Entrevista:O Estado inteligente

quarta-feira, novembro 14, 2007

A tese tabajara



Artigo - Alexandre Schwartsman
Folha de S. Paulo
14/11/2007

Para que nossa capacidade de expansão de longo prazo suba 1% ao ano, o investimento deveria ir de 17% para 22%

QUANDO COMECEI a escrever esta coluna, há pouco mais de um ano, era disseminada a crença de que a demanda doméstica não conseguiria crescer, "sufocada" pela taxa de juros. Ante, mais tarde, as evidências de que a demanda doméstica vinha se expandindo a uma velocidade considerável (e, acreditem, ainda não vimos o final dessa história), o argumento mudou: a demanda poderia crescer, mas importações em alta impediriam que essa expansão se traduzisse em maior produção doméstica.
À luz, porém, da vigorosa expansão da produção e da conseqüente elevação da ocupação da capacidade instalada, houve nova metamorfose: a versão mais atual de "seus problemas terminaram" agora aponta para o crescimento do investimento acima do PIB (10% contra 5% nos últimos quatro trimestres) como evidência de que o aumento da produção conseguirá acomodar a expansão da demanda.
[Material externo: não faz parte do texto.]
import Mathlib
import HarnessLib
import Summits.NavierStokesRegularity.NavierStokesRegularity.Theorems.CompletionRelayChainRelayFrontStepWakeShell
import Summits.NavierStokesRegularity.NavierStokesRegularity.Theorems.CompletionRelayChainRelayFrontStepTailProfile
import Summits.NavierStokesRegularity.NavierStokesRegularity.Theorems.TaoLadderRungThreeGappedFrontRobustTailEnergy

/-!
# `CompletionRelayChain` — crux `RelayFrontStep` (item stmt-NavierStokesRegularity-24850):
  A PRIORI ENERGY BOUND FOR THE BLOCK AND THE TAIL (helper for LINE `window_v2`, reshape v4 of `stub_frontCert`)

Along any `(η,η)`-pseudo-flow of a table in `E₂(64)` with the completion-relay rows, started in the repaired
window `W₃` (wake clause on shell energies), the energy of EVERY shell `k ≥ −3` stays `≤ 5/2` and old shell
`−4` stays under `(1 + s/20)·wakeS (−4)` on the whole clock window `[0, 8]` — unconditionally
(`block_apriori`). Mechanism: the energy above the bond `−4 | −3` is fed only through that bond (tree
`GappedFrontRobust.pseudoFlowOn_shell_energy_le_tail`), the bond flux is the RELAY FLUX of shell `−4`
(`RelayFrontStep.abs_botSum_relay_le`: `≤ Λ₋₄ (u₋₄² + |r₋₄u₋₄|/32)·max(|x₋₃|,|u₋₃|)`, `Λ₋₄ = 2^{−10}`), the far
wake keeps shell `−4` under `(1+s/20)·2` as long as shell `−3` stays under the epoch envelope
(`wake_shell_family_bound`), and a one-member bootstrap on the shell energy of old shell `−3` closes the loop
(flux `≤ 0.014`, start `Σ ≤ 47/20`, `47/20 + 8·0.014 < 5/2`). The start bound `∀ L, Σ_{k<L} Σᵢ F₀ i (−3+k) ≤ 47/20`
from a `W₃`-start with admissible slack is `block_start_le`.

Consequence for the line: the wake forcing hypothesis (W) of the front-block certificate becomes UNCONDITIONAL
and the certificate receives a global coarse enclosure `|S i k| ≤ √5` on old shells `k ≥ −3` for free
(skeleton `Cruxes/RelayFrontStep/Lines/window_v2.lean`, v4).

No definitions. HONEST FRAMING: MODEL lattice only (Tao 2016 §4 vocabulary); helper for an open crux; nothing
here is a statement about the Navier–Stokes equations.
-/

noncomputable section

-- the summit-side namespace `Summit.NavierStokesRegularity.NavierStokesRegularity.…` (single-conjunct summit,
-- D-0017) repeats a component by design; the dupNamespace linter would flag every declaration.
set_option linter.dupNamespace false

open Set MeasureTheory intervalIntegral Literature.Analysis.FluidPDE Literature.Analysis.FluidPDE.TaoCascade
open Summit.NavierStokesRegularity.NavierStokesRegularity.Theorems
open Summit.NavierStokesRegularity.NavierStokesRegularity.Theorems.RelayFrontStep
open Summit.NavierStokesRegularity.NavierStokesRegularity.Theorems.GappedFrontRobust

namespace Summit.NavierStokesRegularity.NavierStokesRegularity.Cruxes.RelayFrontStep.Window2

variable {τ κ₁ κ₂ : ℝ} {α : Fin 4 → Fin 4 → Fin 4 → ℤ × ℤ × ℤ → ℝ}
  {S₀ F₀ B₀ : Fin 4 → ℤ → ℝ} {S F : Fin 4 → ℤ → ℝ → ℝ}

/-! ### The start energies above the bond `−4 | −3` -/

/-- A sum over `range L` of a nonnegative sequence is at most (the first five terms) + (a uniform bound on the
partial sums of the rest). [folklore] -/
theorem sum_range_le_of_five {f : ℕ → ℝ} {A ε : ℝ} (hnn : ∀ k, 0 ≤ f k)
    (hhead : ∑ k ∈ Finset.range 5, f k ≤ A) (htail : ∀ L' : ℕ, ∑ j ∈ Finset.range L', f (5 + j) ≤ ε)
    (hε : 0 ≤ ε) (L : ℕ) : ∑ k ∈ Finset.range L, f k ≤ A + ε := by
  by_cases hL : L ≤ 5
  · exact (Finset.sum_le_sum_of_subset_of_nonneg (Finset.range_mono hL) fun k _ _ => hnn k).trans
      (by linarith)
  · obtain ⟨n, rfl⟩ : ∃ n, L = 5 + n := ⟨L - 5, by omega⟩
    rw [Finset.sum_range_add]
    linarith [htail n]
Mantendo a tradição, não se segue a tal afirmação nenhuma tentativa de tradução em números, por exemplo, sobre quanto a mais de crescimento sustentável a evolução mais favorável do investimento implicaria.
Em trabalho recente, no entanto, mais uma vez com a colaboração de Cristiano Souza, estimamos que uma elevação equivalente a 1% do Produto Interno Bruto do investimento implica um aumento em torno de 0,2% ao ano de crescimento sustentável (com alta probabilidade entre 0,15% e 0,25% ao ano). Vale dizer, para que nossa capacidade de expansão de longo prazo cresça 1% ao ano, o investimento -medido como proporção do PIB- deveria aumentar de 17% para algo como 22%. Considerando a margem mencionada acima, o investimento precisaria crescer entre 4% e 6,7% do PIB.
Mantida a expansão do investimento 5% ao ano mais rápida que o PIB, precisaríamos de 4,5 a 7 anos para atingir essa meta (5,5 anos em nosso caso central). Essa conclusão sozinha já deveria esfriar consideravelmente o entusiasmo em torno da tese tabajara, mas há outras implicações que precisam ser consideradas.
De fato, como manda a consistência macroeconômica, para aumentar o investimento em 5% do PIB, é imperativo que outros componentes da demanda agregada (consumo privado, consumo público e saldo em conta corrente) reduzam sua participação nesse total. Parte disso parece já estar vindo do encolhimento dos superávits em conta corrente, mas, se a história nos ensina algo, é bom não contar com isso como fonte durável de financiamento do investimento. A escolha, pois, reduz-se a diminuir o consumo privado ou o consumo público, e, dado o histórico nacional, eu não apostaria num ajuste baseado na redução do gasto público.
Como ninguém, acredito, quer reduzir o consumo privado, o cenário mais provável que emerge na ausência de ajuste fiscal é uma expansão apenas moderada do investimento como proporção do PIB e, conseqüentemente, uma expansão muito aquém da desejada de nosso potencial de crescimento, que não será resolvida com a tese tabajara.

A última do Sicsú
Considerando tudo o que escrevi acima, é alvissareira a moderação de João Sicsú ("Valor", 9/10/07), que agora pede a contratação de apenas 1 milhão de novos funcionários públicos (antes, queria mais 2 milhões só de fiscais), ao acanhado custo de 2% a 2,5% do PIB, metade do que originalmente sua proposta implicava. Com isso, em vez de reduzirmos nosso potencial de crescimento em 1% ao ano, o reduziremos em tão-somente 0,5% ao ano, o que, convenhamos, é um enorme progresso.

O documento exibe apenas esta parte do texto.